O taxista “Baianinho” que levou Alexandre e Roque até o escritório reconheceu o almoxarife durante depoimento na Delegacia. Disse que os dois ficaram no local e que, quando retornou para buscá-los, por volta das 5h55, depois de cerca de dez minutos de espera, viu o rapaz sair sozinho e trancar a porta com a chave. Ao ser perguntado sobre o paradeiro de Alexandre, disse que ele já havia ido embora. Por volta do meio-dia, o corpo de Alexandre foi localizado por familiares, que saíram à procura do colunista, preocupada porque ele não havia retornado para casa.
ALEXANDRE DELGADO, UM REVOLUCIONÁRIO
Em 1990, Alexandre Delgado retornou a São Roque depois de ter morado algum tempo com o pai no Nordeste. Era filho de Sílvio Hernandes Delgado e Ivone Amélia Hernandes Delgado. Seu primeiro trabalho, naquele mesmo ano, foi o concurso de beleza “Garota Manley Lane”. Passou a organizar eventos e revolucionou costumes da tradicional sociedade são-roquense. Um verdadeiro influenciador. “Homossexual assumido, Alexandre Delgado era admirado por muitos pelo sucesso como promotor de eventos e colunista social e marcou presença por duas vezes no programa da Xuxa. O velório, realizado na sede da Obra Assistencial de São Roque, e o sepultamento, no Cemitério da Paz, movimentaram milhares de pessoas.
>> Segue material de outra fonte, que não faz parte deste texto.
import Summits.PneNP.PneNP.Theorems.SymmetryBudgetWindowBarrierEntropyGameRefinement
import Literature.Computability.Complexity.CircuitDAG
import Literature.Computability.Complexity.ThresholdGadgets

/-!
# Completeness of the entropy game, I: the coset-refinement circuit (the DAG)
(dichotomy `WindowBarrier` stmt-PneNP-2145 / `NoHiddenOrder` stmt-PneNP-14781, route `PneNP/SymmetryBudget`)

The canonical refinement `CosetGame.Rel K r A G β H γ` (`…EntropyGameRefinement.lean`) compiled into a
`Sym(Fin n)`-symmetric threshold circuit against a FIXED target graph `H`, in the style of the tree's
`k`-WL circuit `Literature.Computability.Complexity.SymWL.wlDAG` (Anderson–Dawar §3): gates are
indexed by rounds, TYPES (`CosetGame.Ty n K`: the block groups of entropy `≤ K n`) and COSETS of the
type group on the input side (`P`, renamed by the symmetry action) and on the target side (`Q`, `D`,
never renamed); the existential bijections of the refinement are replaced by exact counts against the
target's classes (`…EntropyGameHall.lean`), realised by padded majorities.  Gate families:

* `tt`, `ff`, `ex u v` (`x(u,v) ∨ x(v,u)`, the symmetrised entry: the input matrix `x` is read as
  the graph `SimpleGraph.fromRel (x · · = true)`);
* `rel r A P Q` — "`Rel K r A (Gr x, P) (H, Q)`": the constant `true` at round `0`, at round
  `r + 1` the conjunction of `rel r A P Q`, of all block tests `beq r A P Q ⟨B, D⟩` and of all point
  tests `peq A P Q q`;
* `bge / bgt / nbgt / beq r A P Q ⟨B, D⟩` — `#{ρ ∈ A | rel r B ⟦P.out ρ⟧ D}` is `≥ m`, `≥ m + 1`,
  not, `= m`, with `m = CosetGame.mB …` the target's own count;
* `pge / pgt / npgt / peq A P Q q` — `#{ρ ∈ A | (P.out ρ) q.1 ~ (P.out ρ) q.2 in Gr x} = mP …`;
* `out` — the disjunction over all pairs of one-block positions of `rel T ty₀ P Q`.

Here: index types and their finiteness, target counts, gate functions (all in `tcBasis`), wiring,
acyclicity, the DAG `CosetGame.crDAG`.  Symmetry, semantics and size: the next files.
-/

-- `Summit.PneNP.PneNP.…` duplicates `PneNP` BY DESIGN (single-problem summit).
set_option linter.dupNamespace false

namespace Summit.PneNP.PneNP.Theorems

open Finset Literature.Computability.Complexity
open scoped Classical

namespace CosetGame

variable {n : ℕ}

noncomputable section

/-! ### Index types -/

/-- The types of the entropy-`K` game on `n` points, as a type. -/
def Ty (n K : ℕ) : Type := {A : Subgroup (Equiv.Perm (Fin n)) // IsType K A}

/-- There are finitely many types (subgroups of a finite group). -/
instance (n K : ℕ) : Finite (Ty n K) := by
  have : Finite (Subgroup (Equiv.Perm (Fin n))) :=
    Finite.of_injective (fun A : Subgroup (Equiv.Perm (Fin n)) => (A : Set (Equiv.Perm (Fin n))))
      (fun _ _ h => SetLike.coe_injective h)
  exact Subtype.finite

/-- The (noncomputable) enumeration of the types. -/
instance (n K : ℕ) : Fintype (Ty n K) := Fintype.ofFinite _

/-- The positions of a type: left cosets of the type group. -/
abbrev Cos {K : ℕ} (A : Ty n K) : Type := Equiv.Perm (Fin n) ⧸ A.1

/-- The (noncomputable) enumeration of the positions of a type. -/
instance {K : ℕ} (A : Ty n K) : Fintype (Cos A) := Fintype.ofFinite _

/-- All (type, position) pairs. -/
abbrev Pos (n K : ℕ) : Type := Σ A : Ty n K, Cos A

/-- The one-block type (block group of the constant labelling). -/
def ty₀ (n K : ℕ) : Ty n K := ⟨blockGroup fun _ : Fin n => 0, isType_blockGroup (isLowEntropy_const K)⟩

/-- The order of a type group. -/
abbrev cardA {K : ℕ} (A : Ty n K) : ℕ := Fintype.card A.1

/-- An enumeration of a type group. -/
def enumA {K : ℕ} (A : Ty n K) : Fin (cardA A) ≃ A.1 := (Fintype.equivFin A.1).symm

/-- An enumeration of all positions. -/
def enumPos (n K : ℕ) : Fin (Fintype.card (Pos n K)) ≃ Pos n K := (Fintype.equivFin (Pos n K)).symm

/-- An enumeration of the pairs of one-block positions. -/
def enumOut (n K : ℕ) : Fin (Fintype.card (Cos (ty₀ n K) × Cos (ty₀ n K))) ≃ Cos (ty₀ n K) × Cos (ty₀ n K) :=
  (Fintype.equivFin _).symm

/-- The sub-position of type `B` reached from the position `P` through the group element number `i`. -/
def child {K : ℕ} {A : Ty n K} (P : Cos A) (B : Ty n K) (i : Fin (cardA A)) : Cos B :=
  QuotientGroup.mk (P.out * (enumA A i : Equiv.Perm (Fin n)))

/-! ### The target's counts -/

/-- Block count of the target: how many `ρ ∈ A` carry the `H`-position `Q` to a round-`r`
equivalent of the `H`-position `D` of type `B`. -/
def mB (K : ℕ) (H : SimpleGraph (Fin n)) (r : ℕ) {A : Ty n K} (Q : Cos A) (B : Ty n K) (D : Cos B) : ℕ :=
  (univ.filter fun ρ : A.1 => Rel K r B.1 H (Q.out * ρ) H D.out).card

/-- Point count of the target: how many `ρ ∈ A` read an edge of `H` at the pair `q` through `Q`. -/
def mP {K : ℕ} (H : SimpleGraph (Fin n)) {A : Ty n K} (Q : Cos A) (q : Fin n × Fin n) : ℕ :=
  (univ.filter fun ρ : A.1 => H.Adj ((Q.out * ρ) q.1) ((Q.out * ρ) q.2)).card

/-! ### Gates -/

set_option synthInstance.maxSize 4096 in
set_option synthInstance.maxHeartbeats 800000 in
/-- Gate indices of the coset-refinement circuit (see the module docstring). -/
inductive Node (n K T : ℕ) : Type
  | tt
  | ff
  | ex (u v : Fin n)
  | rel (r : Fin (T + 1)) (A : Ty n K) (P Q : Cos A)
  | bge (r : Fin T) (A : Ty n K) (P Q : Cos A) (BD : Pos n K)
  | bgt (r : Fin T) (A : Ty n K) (P Q : Cos A) (BD : Pos n K)
  | nbgt (r : Fin T) (A : Ty n K) (P Q : Cos A) (BD : Pos n K)
  | beq (r : Fin T) (A : Ty n K) (P Q : Cos A) (BD : Pos n K)
  | pge (A : Ty n K) (P Q : Cos A) (q : Fin n × Fin n)
  | pgt (A : Ty n K) (P Q : Cos A) (q : Fin n × Fin n)
  | npgt (A : Ty n K) (P Q : Cos A) (q : Fin n × Fin n)
  | peq (A : Ty n K) (P Q : Cos A) (q : Fin n × Fin n)
  | out
  deriving Fintype

namespace Node

variable {K T : ℕ}

/-- Gate functions. -/
def fn : Node n K T → GateFn
  | tt => GateFn.and 0
  | ff => GateFn.or 0
  | ex _ _ => GateFn.or 2
  | rel ⟨0, _⟩ _ _ _ => GateFn.and 0
  | rel ⟨_ + 1, _⟩ _ _ _ => GateFn.and (1 + (Fintype.card (Pos n K) + n * n))
  | bge _ A _ _ _ => GateFn.maj ((cardA A + 1) + (cardA A + 1))
  | bgt _ A _ _ _ => GateFn.maj ((cardA A + 1) + (cardA A + 1))
  | nbgt _ _ _ _ _ => GateFn.not
  | beq _ _ _ _ _ => GateFn.and 2
  | pge A _ _ _ => GateFn.maj ((cardA A + 1) + (cardA A + 1))
  | pgt A _ _ _ => GateFn.maj ((cardA A + 1) + (cardA A + 1))
  | npgt _ _ _ _ => GateFn.not
  | peq _ _ _ _ => GateFn.and 2
  | out => GateFn.or (Fintype.card (Cos (ty₀ n K) × Cos (ty₀ n K)))

/-- Wires: matrix entries or gates. -/
abbrev W (n K T : ℕ) : Type := (Fin n × Fin n) ⊕ Node n K T

/-- The literal wire "`u ~ v` in the input graph": constant false on the diagonal, the symmetrised
entry otherwise. -/
def litW (u v : Fin n) : W n K T := if u = v then Sum.inr ff else Sum.inr (ex u v)

/-- The padding block of a threshold-`θ` counter of width `N + 1`. -/
def pad (N θ : ℕ) : Fin (N + 1) → W n K T :=
  fun j => if (j : ℕ) + θ < N + 1 then Sum.inr tt else Sum.inr ff

/-- Argument wires. -/
def args (H : SimpleGraph (Fin n)) : (l : Node n K T) → Fin (fn l).1 → W n K T
  | tt => Fin.elim0
  | ff => Fin.elim0
  | ex u v => fun a => if (a : ℕ) = 0 then Sum.inl (u, v) else Sum.inl (v, u)
  | rel ⟨0, _⟩ _ _ _ => Fin.elim0
  | rel ⟨r + 1, h⟩ A P Q =>
      Fin.append (fun _ : Fin 1 => Sum.inr (rel ⟨r, by omega⟩ A P Q))
        (Fin.append (fun i => Sum.inr (beq ⟨r, by omega⟩ A P Q (enumPos n K i)))
          (fun i => Sum.inr (peq A P Q (finProdFinEquiv.symm i))))
  | bge r A P Q BD =>
      Fin.append (Fin.cons (Sum.inr ff) fun i => Sum.inr (rel r.castSucc BD.1 (child P BD.1 i) BD.2))
        (pad (cardA A) (mB K H r Q BD.1 BD.2))
  | bgt r A P Q BD =>
      Fin.append (Fin.cons (Sum.inr ff) fun i => Sum.inr (rel r.castSucc BD.1 (child P BD.1 i) BD.2))
        (pad (cardA A) (mB K H r Q BD.1 BD.2 + 1))
  | nbgt r A P Q BD => fun _ => Sum.inr (bgt r A P Q BD)
  | beq r A P Q BD => fun a => if (a : ℕ) = 0 then Sum.inr (bge r A P Q BD) else Sum.inr (nbgt r A P Q BD)
  | pge A P Q q =>
      Fin.append (Fin.cons (Sum.inr ff) fun i =>
          litW ((P.out * (enumA A i : Equiv.Perm (Fin n))) q.1) ((P.out * (enumA A i : Equiv.Perm (Fin n))) q.2))
        (pad (cardA A) (mP H Q q))
  | pgt A P Q q =>
      Fin.append (Fin.cons (Sum.inr ff) fun i =>
          litW ((P.out * (enumA A i : Equiv.Perm (Fin n))) q.1) ((P.out * (enumA A i : Equiv.Perm (Fin n))) q.2))
        (pad (cardA A) (mP H Q q + 1))
  | npgt A P Q q => fun _ => Sum.inr (pgt A P Q q)
  | peq A P Q q => fun a => if (a : ℕ) = 0 then Sum.inr (pge A P Q q) else Sum.inr (npgt A P Q q)
  | out => fun c => Sum.inr (rel (Fin.last T) (ty₀ n K) (enumOut n K c).1 (enumOut n K c).2)

/-- A level function increasing along the wires (five levels per round; the point tests sit at
levels `1`–`3`, below every `rel` gate of positive round). -/
def level : Node n K T → ℕ
  | tt => 0
  | ff => 0
  | ex _ _ => 0
  | pge _ _ _ _ => 1
  | pgt _ _ _ _ => 1
  | npgt _ _ _ _ => 2
  | peq _ _ _ _ => 3
  | rel r _ _ _ => 5 * r + 4
  | bge r _ _ _ _ => 5 * r + 5
  | bgt r _ _ _ _ => 5 * r + 5
  | nbgt r _ _ _ _ => 5 * r + 6
  | beq r _ _ _ _ => 5 * r + 7
  | out => 5 * T + 5

/-- Literal wires point to gates of level `0`. -/
theorem level_litW (u v : Fin n) (l : Node n K T) (h : (litW u v : W n K T) = Sum.inr l) : level l = 0 := by
  simp only [litW] at h
  split_ifs at h <;> cases h <;> rfl

/-- Padding wires point to constants. -/
theorem level_pad (N θ : ℕ) (j : Fin (N + 1)) (l : Node n K T) (h : (pad N θ j : W n K T) = Sum.inr l) :
    level l = 0 := by
  simp only [pad] at h
  split_ifs at h <;> cases h <;> rfl

/-- Wires of a padded counter point below level `L` as soon as the counted wires do (`0 < L`). -/
theorem level_lt_counter {N θ L : ℕ} (f : Fin N → W n K T)
    (hf : ∀ i l', f i = Sum.inr l' → level l' < L) (hL : 0 < L) (a : Fin ((N + 1) + (N + 1)))
    (l' : Node n K T) (h : Fin.append (Fin.cons (Sum.inr ff) f) (pad N θ) a = Sum.inr l') :
    level l' < L := by
  induction a using Fin.addCases with
  | left i =>
    rw [Fin.append_left] at h
    revert h
    refine Fin.cases ?_ (fun w => ?_) i
    · intro h; simp only [Fin.cons_zero, Sum.inr.injEq] at h; subst h; exact hL
    · intro h; rw [Fin.cons_succ] at h; exact hf w l' h
  | right j =>
    rw [Fin.append_right] at h
    have := level_pad _ _ _ _ h
    omega

/-- Wires point to gates of smaller level (acyclicity). -/
theorem level_lt_of_args (H : SimpleGraph (Fin n)) {l l' : Node n K T} {a : Fin (fn l).1}
    (h : args H l a = Sum.inr l') : level l' < level l := by
  cases l with
  | tt => exact a.elim0
  | ff => exact a.elim0
  | ex u v => (simp only [args] at h; split_ifs at h)
  | rel r A P Q =>
    rcases r with ⟨_ | r, hr⟩
    · exact a.elim0
    · change Fin (1 + (Fintype.card (Pos n K) + n * n)) at a
      simp only [args] at h
      induction a using Fin.addCases with
      | left i =>
        rw [Fin.append_left] at h
        cases h
        show 5 * r + 4 < 5 * (r + 1) + 4
        omega
      | right j =>
        rw [Fin.append_right] at h
        induction j using Fin.addCases with
        | left i =>
          rw [Fin.append_left] at h
          cases h
          show 5 * r + 7 < 5 * (r + 1) + 4
          omega
        | right i =>
          rw [Fin.append_right] at h
          cases h
          show 3 < 5 * (r + 1) + 4
          omega
  | bge r A P Q BD =>
    exact level_lt_counter (L := 5 * (r : ℕ) + 5) _
      (fun w l₁ h₁ => by cases h₁; show 5 * (r : ℕ) + 4 < _; omega) (by omega) a l' h
  | bgt r A P Q BD =>
    exact level_lt_counter (L := 5 * (r : ℕ) + 5) _
      (fun w l₁ h₁ => by cases h₁; show 5 * (r : ℕ) + 4 < _; omega) (by omega) a l' h
  | nbgt r A P Q BD => simp only [args] at h; cases h; simp [level]
  | beq r A P Q BD => simp only [args] at h; split_ifs at h <;> cases h <;> simp [level]
  | pge A P Q q =>
    exact level_lt_counter (L := 1) _
      (fun w l₁ h₁ => by have := level_litW _ _ _ h₁; omega) Nat.one_pos a l' h
  | pgt A P Q q =>
    exact level_lt_counter (L := 1) _
      (fun w l₁ h₁ => by have := level_litW _ _ _ h₁; omega) Nat.one_pos a l' h
  | npgt A P Q q => simp only [args] at h; cases h; simp [level]
  | peq A P Q q => simp only [args] at h; split_ifs at h <;> cases h <;> simp [level]
  | out => simp only [args] at h; cases h; simp [level]

/-- All gate functions lie in the threshold basis (`∧ₖ`, `∨ₖ`, `¬` are in `acBasis ⊆ tcBasis`,
`MAJₖ ∈ tcBasis`). -/
theorem fn_mem_tcBasis (l : Node n K T) : fn l ∈ tcBasis := by
  have hand : ∀ k, GateFn.and k ∈ tcBasis := fun k =>
    acBasis_subset_tcBasis (Or.inr (Set.mem_iUnion.2 ⟨k, Or.inl rfl⟩))
  have hor : ∀ k, GateFn.or k ∈ tcBasis := fun k =>
    acBasis_subset_tcBasis (Or.inr (Set.mem_iUnion.2 ⟨k, Or.inr rfl⟩))
  cases l with
  | tt => exact hand 0
  | ff => exact hor 0
  | ex u v => exact hor 2
  | rel r A P Q =>
    rcases r with ⟨_ | r, hr⟩
    · exact hand 0
    · exact hand _
  | bge _ A _ _ _ => exact maj_mem_tcBasis _
  | bgt _ A _ _ _ => exact maj_mem_tcBasis _
  | nbgt _ _ _ _ _ => exact not_mem_tcBasis
  | beq _ _ _ _ _ => exact hand 2
  | pge A _ _ _ => exact maj_mem_tcBasis _
  | pgt A _ _ _ => exact maj_mem_tcBasis _
  | npgt _ _ _ _ => exact not_mem_tcBasis
  | peq _ _ _ _ => exact hand 2
  | out => exact hor _

/-- All gate functions are symmetric Boolean functions. -/
theorem fn_isSymmetric (l : Node n K T) : (fn l).IsSymmetric :=
  isSymmetric_of_mem_tcBasis (fn_mem_tcBasis l)

end Node

/-! ### The DAG -/

open Node

variable {K T : ℕ}

/-- **The coset-refinement circuit against the target `H`, as a DAG** on the gate type
`Node n K T` (rounds `0 … T`), with output the disjunction `out`. -/
def crDAG (K T : ℕ) (H : SimpleGraph (Fin n)) : GateDAG (Fin n × Fin n) (Node n K T) where
  fn := Node.fn
  args := Node.args H
  out := Sum.inr Node.out
  wf := Subrelation.wf (fun ⟨_, h⟩ => level_lt_of_args H h) (InvImage.wf level Nat.lt_wfRel.wf)

/-- The gate functions of the DAG. -/
theorem crDAG_fn (H : SimpleGraph (Fin n)) (l : Node n K T) : (crDAG K T H).fn l = Node.fn l := rfl

/-- The wiring of the DAG. -/
theorem crDAG_args (H : SimpleGraph (Fin n)) (l : Node n K T) : (crDAG K T H).args l = Node.args H l := rfl

/-- The output of the DAG. -/
theorem crDAG_out (H : SimpleGraph (Fin n)) : (crDAG K T H).out = Sum.inr Node.out := rfl

/-- All gate functions lie in `tcBasis`. -/
theorem crDAG_fn_mem_tcBasis (H : SimpleGraph (Fin n)) (l : Node n K T) : (crDAG K T H).fn l ∈ tcBasis :=
  fn_mem_tcBasis l

/-- All gate functions are symmetric. -/
theorem crDAG_fn_isSymmetric (H : SimpleGraph (Fin n)) (l : Node n K T) : ((crDAG K T H).fn l).IsSymmetric :=
  fn_isSymmetric l

end

end CosetGame

end Summit.PneNP.PneNP.Theorems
Foram inúmeros os eventos e festas organizados por Alexandre Delgado. A coluna Caras & Bocas, de 1º de setembro de 2001, trouxe uma série de fotos de algumas dessas realizações: 1º Fashion Shopping, Melhores e Piores, Ski Mega Dance, Mostra Modas Summer (2000), Mostra Inverno (2001) e Desfile de Fantasias de Carnaval. Alexandre comemorava o aniversário em grande estilo. A festa de seus 27 anos, em 10 de janeiro de 2001, lotou o Rancho Laço Aberto. Desfilou e organizou escolas de samba de São Roque e ousou ao sair de rainha de bateria.
A irmã Mônica Delgado e o amigo Pixo (Odimir Maciel Júnior) mantiveram a coluna Caras & Bocas no Jornal O Democrata por vários anos. Em 2010, o vereador Júlio Antonio Mariano apresentou projeto que criou o Dia Municipal de Combate à Homofobia, a ser lembrado anualmente em 19 de agosto, data do assassinato de Alexandre Delgado. Em 2024, Júlio Mariano e Paulo Juventude promoveram a alteração da denominação para Dia Municipal de Combate à LGBTQ+fobia.